KBRI Muscat Imbau WNI di Oman Tingkatkan Kewaspadaan di Tengah Eskalasi Timur Tengah

Kedutaan Besar Republik Indonesia di Muscat meminta seluruh WNI di Oman untuk tetap tenang dan meningkatkan kewaspadaan menyusul eskalasi keamanan di Timur Tengah, serta mengikuti arahan resmi otoritas setempat.

Redaksi Merdeka
Oleh Redaksi Merdeka - Reporter
KBRI Muscat Imbau WNI di Oman Tingkatkan Kewaspadaan di Tengah Eskalasi Timur Tengah
Kedutaan Besar Republik Indonesia di Muscat meminta seluruh WNI di Oman untuk tetap tenang dan meningkatkan kewaspadaan menyusul eskalasi keamanan di Timur Tengah, serta mengikuti arahan resmi otoritas setempat. (AntaraNews)

Kedutaan Besar Republik Indonesia (KBRI) di Muscat, pada Sabtu, 1 Maret 2026, meminta seluruh WNI di Oman untuk tetap tenang. Imbauan ini juga menekankan pentingnya meningkatkan kewaspadaan menyusul perkembangan situasi keamanan di kawasan Timur Tengah yang semakin memanas.

Eskalasi ini dipicu oleh terjadinya ledakan, penutupan wilayah udara, serta pembatalan penerbangan setelah Amerika Serikat dan Israel menyerang Iran. KBRI Muscat secara khusus mengingatkan WNI untuk selalu mengikuti arahan resmi dari Pemerintah Oman dan perwakilan RI demi keselamatan bersama.
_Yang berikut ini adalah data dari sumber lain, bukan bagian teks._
/-!
# X11b at `p = 3` (team N8/O2), JET3-KUMMER: additive Hilbert 90 for the complete unramified
# layer and Galois descent modulo `𝔪ʲ` (S15 (viii), part 17 — the descent engine for the
# minimality of the `K_v`-minimal equation over the layer in EVERY residue characteristic)

HONEST FRAMING (cell `b2b-bsdres`, run/shared/lean/b2b/bsd-rank1-residual/, verbatim in every
file): the goal of the cell is to DELETE the COMBINATION-SHAPED residual classes of the
Birch–Swinnerton-Dyer formula for ALL analytic-rank `≤ 1` elliptic curves over `ℚ` — "full BSD
formula for every rank `≤ 1` curve in class `C`" assembled STRICTLY from published theorems — so
that the rank-`≤ 1` remainder becomes exactly the CONSTRUCTION-SHAPED classes, which are TYPED
(missing-input `Prop`s), NOT attempted. This is not "finishing BSD". Team N8/O2 = `x11b3`, seat
`b2b-bsdres-x11b3-p4` (provider of record at additive places), S15 (viii) part 17. THEOREMS ONLY:
no definition, no named fact, no `sorry`; nothing is booked; `JET@p|N` is NOT discharged.

## What

The S15 layer (`S15-INTERFACE.md` §1/§4): `R` a complete discrete valuation ring of `L` with finite
residue field `k` of order `qⁿ`, an automorphism `e` of `R` (the restriction of the Frobenius
generator `φ ∈ Aut(L/F)`) inducing `x ↦ x^q` on `k`, with `eⁿ = 1` and fixing a uniformiser `ϖ`
(the layer is unramified: `ϖ` comes from `F`). Pure commutative algebra:

* §1 `sum_range_pow_apply_sub` (telescoping `Σ_{i<n} eⁱ(e b − b) = eⁿ b − b`),
  **`exists_apply_sub_eq_of_sum_pow_eq_zero`** — ADDITIVE HILBERT 90 FOR THE LAYER in cyclic
  form: `Σ_{i<n} eⁱ y = 0 ⇒ y = e b − b` for some `b ∈ R` (`H¹(⟨e⟩, R) = 0`). Proof: the residue
  statement is part 7 (`exists_frob_sub_eq_of_sum_pow_eq_zero`, finite field of `qⁿ` elements);
  one correction step divides the defect by `ϖ`; the corrections converge by completeness
  (Mathlib `IsPrecomplete`) and the limit solves the equation exactly (`IsHausdorff`). Serre,
  *Local Fields* X §1 Prop. 1 / V §2 (normal basis: `H¹(Gal, 𝒪_L) = 0` for unramified `L/K`).
* §2 **`exists_sub_algebraMap_mem_pow_of_apply_sub_mem_pow`** — GALOIS DESCENT MODULO `𝔪ʲ`: if
  `e x − x ∈ 𝔪ʲ` then `x ∈ ι R₀ + 𝔪ʲ`, provided the fixed points of `e` in `R` come from `R₀`
  (write `e x − x = ϖʲ y`; `Σ eⁱ y = 0` by telescoping; `y = e b − b` by §1; `x − ϖʲ b` is fixed).
* §3 the S15 instantiation: **`exists_ringEquiv_frobenius`** (the restriction `e` of `φ` to `R`
  exists and has the four properties — from R1 `hR`, R4 `hφ`/`hn`/`hfrob`, R5 `hπ`, R6
  `[IsGalois F L]`, `R ∩ F = R₀` of part 1) and the export
  **`exists_ringEquiv_frobenius_descent`** (`∃ e`, `ι ∘ e = φ ∘ ι`, `e` fixes `ι R₀`, and the
  descent property of §2 for every `j`).

Consumed by part 18 (`UnramifiedMinimalDescent`): the classes `s mod 𝔪`, `r mod 𝔪²`, `t mod 𝔪³`
of a non-minimality witness `(r, s, t)` over the layer descend to `R₀`.

References (locators only; no new fact): [cite: SerreLocalFields1979, X §1 Prop. 1, V §2, VII §1]
[cite: SilvermanAEC2009, Prop. VII.5.4 (a) (PDF p. 175)].

## Design

No definitions; `noncomputable section`; `open scoped Classical`; universe `u` for `F`, `L`.
Axioms: `propext`, `Classical.choice`, `Quot.sound`.
-/

noncomputable section
import Mathlib
import Summits.Ventures.PercRepro2.Defs
import Summits.Ventures.PercRepro2.CoinKStarLattice
import Summits.Ventures.PercRepro2.CoinKStarTilt
import Summits.Ventures.PercRepro2.CoinKStarLaw
import Summits.Ventures.PercRepro2.CoinLsmHeadLaw
import Summits.Ventures.PercRepro2.CoinLsmHeadSteps
import Summits.Ventures.PercRepro2.CoinKStarCases

/-!
# The ABSTRACT k-STAR LEMMA (blind cell PercRepro2, night-2 g5; proofs/NIGHT2-DARC.md §26)

The avoidance-function form of row 2′DARC at a k-star head `P = {w} ∪ Vs`: `F S` stands for
`P_{D₀}(s ↛ S ∪ {t})` (decreasing, log-supermodular — directed BHK), `β i` for the leaf
probability of `vᵢ → t`, `q i = 1 − αᵢ` for the probability that the arm `w → vᵢ` is closed.  On the
leaf lattice the trace law is `kA L = leafLaw L · armProd L` at the trace `L` (`w ∉ K⁻`) and
`kB L = leafLaw L · (1 − armProd L)` at `L ∪ {w}`.  The theorem `kStar_functional_nonneg` is the
statement `S′ ≥ 0` of §17.1 in this vocabulary: the cleared shift sum over the two kinds of traces
is nonnegative.  Proof: `S′ = M₁ + C₁ − C₂` (three FKG brackets with shifts), the comparisons
(F1)–(F5) by `holley_powerset` / `tilt_prod`, and the three-case sign split `kStar_cases`.
-/

namespace Summit.Ventures.PercRepro2.Coin

section KStarAbstract

open Classical

variable {V : Type*} [Fintype V] [DecidableEq V] {R : Type*} [Field R] [LinearOrder R]
  [IsStrictOrderedRing R]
Situasi keamanan di kawasan tersebut dapat berubah dengan cepat dan tak terduga, sehingga diperlukan kehati-hatian ekstra dari setiap individu. Langkah-langkah proaktif ini diambil untuk meminimalkan risiko dan memastikan keselamatan serta kesejahteraan WNI di tengah ketegangan yang meningkat.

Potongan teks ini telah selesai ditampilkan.